━━ RECORDS FOR THE EXERCISE ━━

import Literature.NumberTheory.Automorphic.WhittakerCoeffCuspidal
import Literature.NumberTheory.Automorphic.GLnCuspidalSpectrumProofs
import HarnessLib

/-!
# Whittaker coefficients of `L²`-classes through continuous representatives: translates and sums

Topic `NumberTheory/Automorphic`; namespace `Literature.NumberTheory.Automorphic`. Proof file
(theorems only). Small dictionary between vectors `x ∈ L²(GL_n(K) A \ GL_n(𝔸_K))` with a continuous
representative `F` (`x = F` a.e.) and the global Whittaker coefficients of `invQuot F`
(`GlobalWhittakerCoefficient`, `WhittakerCoeffLocalDatum`):

* `rightRegular_ae_eq_comp_inv_smul` — `R(h) x` is represented by `F(h⁻¹ • ·)`;
* `coeFn_finset_sum_ae_eq` — finite sums of classes are represented by the sums of representatives;
* `whittakerCoeff_invQuot_comp_toAdelic_inv_smul` — `W_{F(ι_v(X)⁻¹ • ·)}(g) = W_F(g ι_v(X))`
  (`whittakerCoeff_mul_right`, `invQuot_mul_eq_smul`; Whittaker side in the `GL (Fin n) 𝔸_K` spelling
  `GLn.ofLocal`, action in the spelling `GLn.toAdelic` — the same map);
* `whittakerCoeff_invQuot_mul_ofLocal_eq_of_rightRegular_eq_self` — **invariant vectors have invariant
  Whittaker coefficients**: if `R(ι_v X) x = x` then `W_F(g ι_v(X)) = W_F(g)` for every `g` (the
  continuous representatives of `R(ι_v X) x` and `x` agree everywhere, `μ` charging open sets).

[folklore]
-/

noncomputable section

open MeasureTheory Measure Set Filter Topology IsDedekindDomain NumberField Finset
open scoped MatrixGroups

namespace Literature.NumberTheory.Automorphic

section Representatives

variable {n : ℕ} {K : Type} [Field K] [NumberField K]
  {μ : Measure (AdelicGroupData.gl n K).automorphicQuotient}
  [(AdelicGroupData.gl n K).IsAutomorphicMeasure μ] (v : HeightOneSpectrum (𝓞 K))

/-- **Translates**: if `x =ᵐ F` then `R(h) x =ᵐ F(h⁻¹ • ·)`. [folklore] -/
theorem rightRegular_ae_eq_comp_inv_smul {x : (AdelicGroupData.gl n K).L2 μ}
    {F : (AdelicGroupData.gl n K).automorphicQuotient → ℂ}
    (hxF : (x : (AdelicGroupData.gl n K).automorphicQuotient → ℂ) =ᵐ[μ] F) (h : (AdelicGroupData.gl n K).Adelic) :
    (((AdelicGroupData.gl n K).rightRegular μ h x : (AdelicGroupData.gl n K).L2 μ) :
        (AdelicGroupData.gl n K).automorphicQuotient → ℂ) =ᵐ[μ] fun y => F (h⁻¹ • y) := by
  filter_upwards [(AdelicGroupData.gl n K).rightRegular_apply_coeFn μ h x, ae_eq_comp_smul hxF h⁻¹]
    with y h1 h2
  rw [h1]
  exact h2

omit [(AdelicGroupData.gl n K).IsAutomorphicMeasure μ] in
/-- **Finite sums of classes and of their representatives.** [folklore] -/
theorem coeFn_finset_sum_ae_eq {ι : Type*} (s : Finset ι) {x : ι → (AdelicGroupData.gl n K).L2 μ}
    {F : ι → (AdelicGroupData.gl n K).automorphicQuotient → ℂ}
    (h : ∀ i ∈ s, ((x i : (AdelicGroupData.gl n K).L2 μ) : (AdelicGroupData.gl n K).automorphicQuotient → ℂ) =ᵐ[μ] F i) :
    ((∑ i ∈ s, x i : (AdelicGroupData.gl n K).L2 μ) : (AdelicGroupData.gl n K).automorphicQuotient → ℂ) =ᵐ[μ]
      ∑ i ∈ s, F i := by
  classical
  induction s using Finset.induction_on with
  | empty =>
    simp only [Finset.sum_empty]
    exact Lp.coeFn_zero _ _ _
  | insert a s ha ih =>
    rw [Finset.sum_insert ha, Finset.sum_insert ha]
    filter_upwards [Lp.coeFn_add (x a) (∑ i ∈ s, x i), h a (Finset.mem_insert_self a s),
      ih fun i hi => h i (Finset.mem_insert_of_mem hi)] with y h1 h2 h3
    rw [h1, Pi.add_apply, h2, h3, Pi.add_apply]

/-- **More generally, for any element `h`** (adelic spelling on both sides): if `R(h) z = z` then the
representative satisfies `F(h⁻¹ • y) = F(y)` for EVERY `y`. [folklore] -/
theorem comp_inv_smul_eq_of_rightRegular_eq_self {z : (AdelicGroupData.gl n K).L2 μ}
    {F : (AdelicGroupData.gl n K).automorphicQuotient → ℂ} (hFc : Continuous F)
    (hzF : (z : (AdelicGroupData.gl n K).automorphicQuotient → ℂ) =ᵐ[μ] F) {h : (AdelicGroupData.gl n K).Adelic}
    (hz : (AdelicGroupData.gl n K).rightRegular μ h z = z) :
    (fun y => F (h⁻¹ • y)) = F := by
  have hae : (fun y => F (h⁻¹ • y)) =ᵐ[μ] F := by
    have h1 := rightRegular_ae_eq_comp_inv_smul (μ := μ) hzF h
    rw [hz] at h1
    exact h1.symm.trans hzF
  exact (Continuous.ae_eq_iff_eq μ (hFc.comp (continuous_const_smul _)) hFc).1 hae


variable [MeasurableSpace (GL (Fin n) (AdeleRing (𝓞 K) K))]

omit [(AdelicGroupData.gl n K).IsAutomorphicMeasure μ] in
/-- **Right translates by `ι_v(GL_n(K_v))`**: `W_{F(ι_v(X)⁻¹ • ·)}(g) = W_F(g ι_v(X))`. [folklore] -/
theorem whittakerCoeff_invQuot_comp_toAdelic_inv_smul (ν₀ : Measure ↥(adelicUnipotent n K))
    (𝓕 : Set ↥(adelicUnipotent n K)) (ψ : AddChar (AdeleRing (𝓞 K) K) Circle)
    (F : (AdelicGroupData.gl n K).automorphicQuotient → ℂ) (X : GL (Fin n) (v.adicCompletion K))
    (g : GL (Fin n) (AdeleRing (𝓞 K) K)) :
    whittakerCoeff ν₀ 𝓕 ψ (invQuot (AdelicGroupData.gl n K) fun x => F ((GLn.toAdelic n K v X)⁻¹ • x)) g =
      whittakerCoeff ν₀ 𝓕 ψ (invQuot (AdelicGroupData.gl n K) F) (g * GLn.ofLocal n K v X) := by
  rw [whittakerCoeff_mul_right]
  congr 1

/-- **Invariant vectors have invariant Whittaker coefficients.** If `z ∈ L²` is represented by the
continuous `F` and fixed by `R(ι_v(X))`, then `W_F(g ι_v(X)) = W_F(g)` for every `g`. [folklore] -/
theorem whittakerCoeff_invQuot_mul_ofLocal_eq_of_rightRegular_eq_self
    (ν₀ : Measure ↥(adelicUnipotent n K)) (𝓕 : Set ↥(adelicUnipotent n K)) (ψ : AddChar (AdeleRing (𝓞 K) K) Circle)
    {z : (AdelicGroupData.gl n K).L2 μ} {F : (AdelicGroupData.gl n K).automorphicQuotient → ℂ}
    (hFc : Continuous F) (hzF : (z : (AdelicGroupData.gl n K).automorphicQuotient → ℂ) =ᵐ[μ] F)
    {X : GL (Fin n) (v.adicCompletion K)} (hz : (AdelicGroupData.gl n K).rightRegular μ (GLn.toAdelic n K v X) z = z)
    (g : GL (Fin n) (AdeleRing (𝓞 K) K)) :
    whittakerCoeff ν₀ 𝓕 ψ (invQuot (AdelicGroupData.gl n K) F) (g * GLn.ofLocal n K v X) =
      whittakerCoeff ν₀ 𝓕 ψ (invQuot (AdelicGroupData.gl n K) F) g := by
  have hae : (fun y => F ((GLn.toAdelic n K v X)⁻¹ • y)) =ᵐ[μ] F := by
    have h1 := rightRegular_ae_eq_comp_inv_smul (μ := μ) hzF (GLn.toAdelic n K v X)
    rw [hz] at h1
    exact h1.symm.trans hzF
  have heq : (fun y => F ((GLn.toAdelic n K v X)⁻¹ • y)) = F :=
    (Continuous.ae_eq_iff_eq μ (hFc.comp (continuous_const_smul _)) hFc).1 hae
  rw [← whittakerCoeff_invQuot_comp_toAdelic_inv_smul v, heq]

end Representatives

end Literature.NumberTheory.Automorphic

━━━

### [WHAT YOU SHOULD DO]
Taking the records above, retype every line from the one with "(h : ∀ i ∈ s, ((x i" down to the one with "rw [Finset.sum_insert ha, Finset.sum_insert", exactly and with nothing else.

### [SOLUTION FOR THIS PROBLEM]
    (h : ∀ i ∈ s, ((x i : (AdelicGroupData.gl n K).L2 μ) : (AdelicGroupData.gl n K).automorphicQuotient → ℂ) =ᵐ[μ] F i) :
    ((∑ i ∈ s, x i : (AdelicGroupData.gl n K).L2 μ) : (AdelicGroupData.gl n K).automorphicQuotient → ℂ) =ᵐ[μ]
      ∑ i ∈ s, F i := by
  classical
  induction s using Finset.induction_on with
  | empty =>
    simp only [Finset.sum_empty]
    exact Lp.coeFn_zero _ _ _
  | insert a s ha ih =>
    rw [Finset.sum_insert ha, Finset.sum_insert ha]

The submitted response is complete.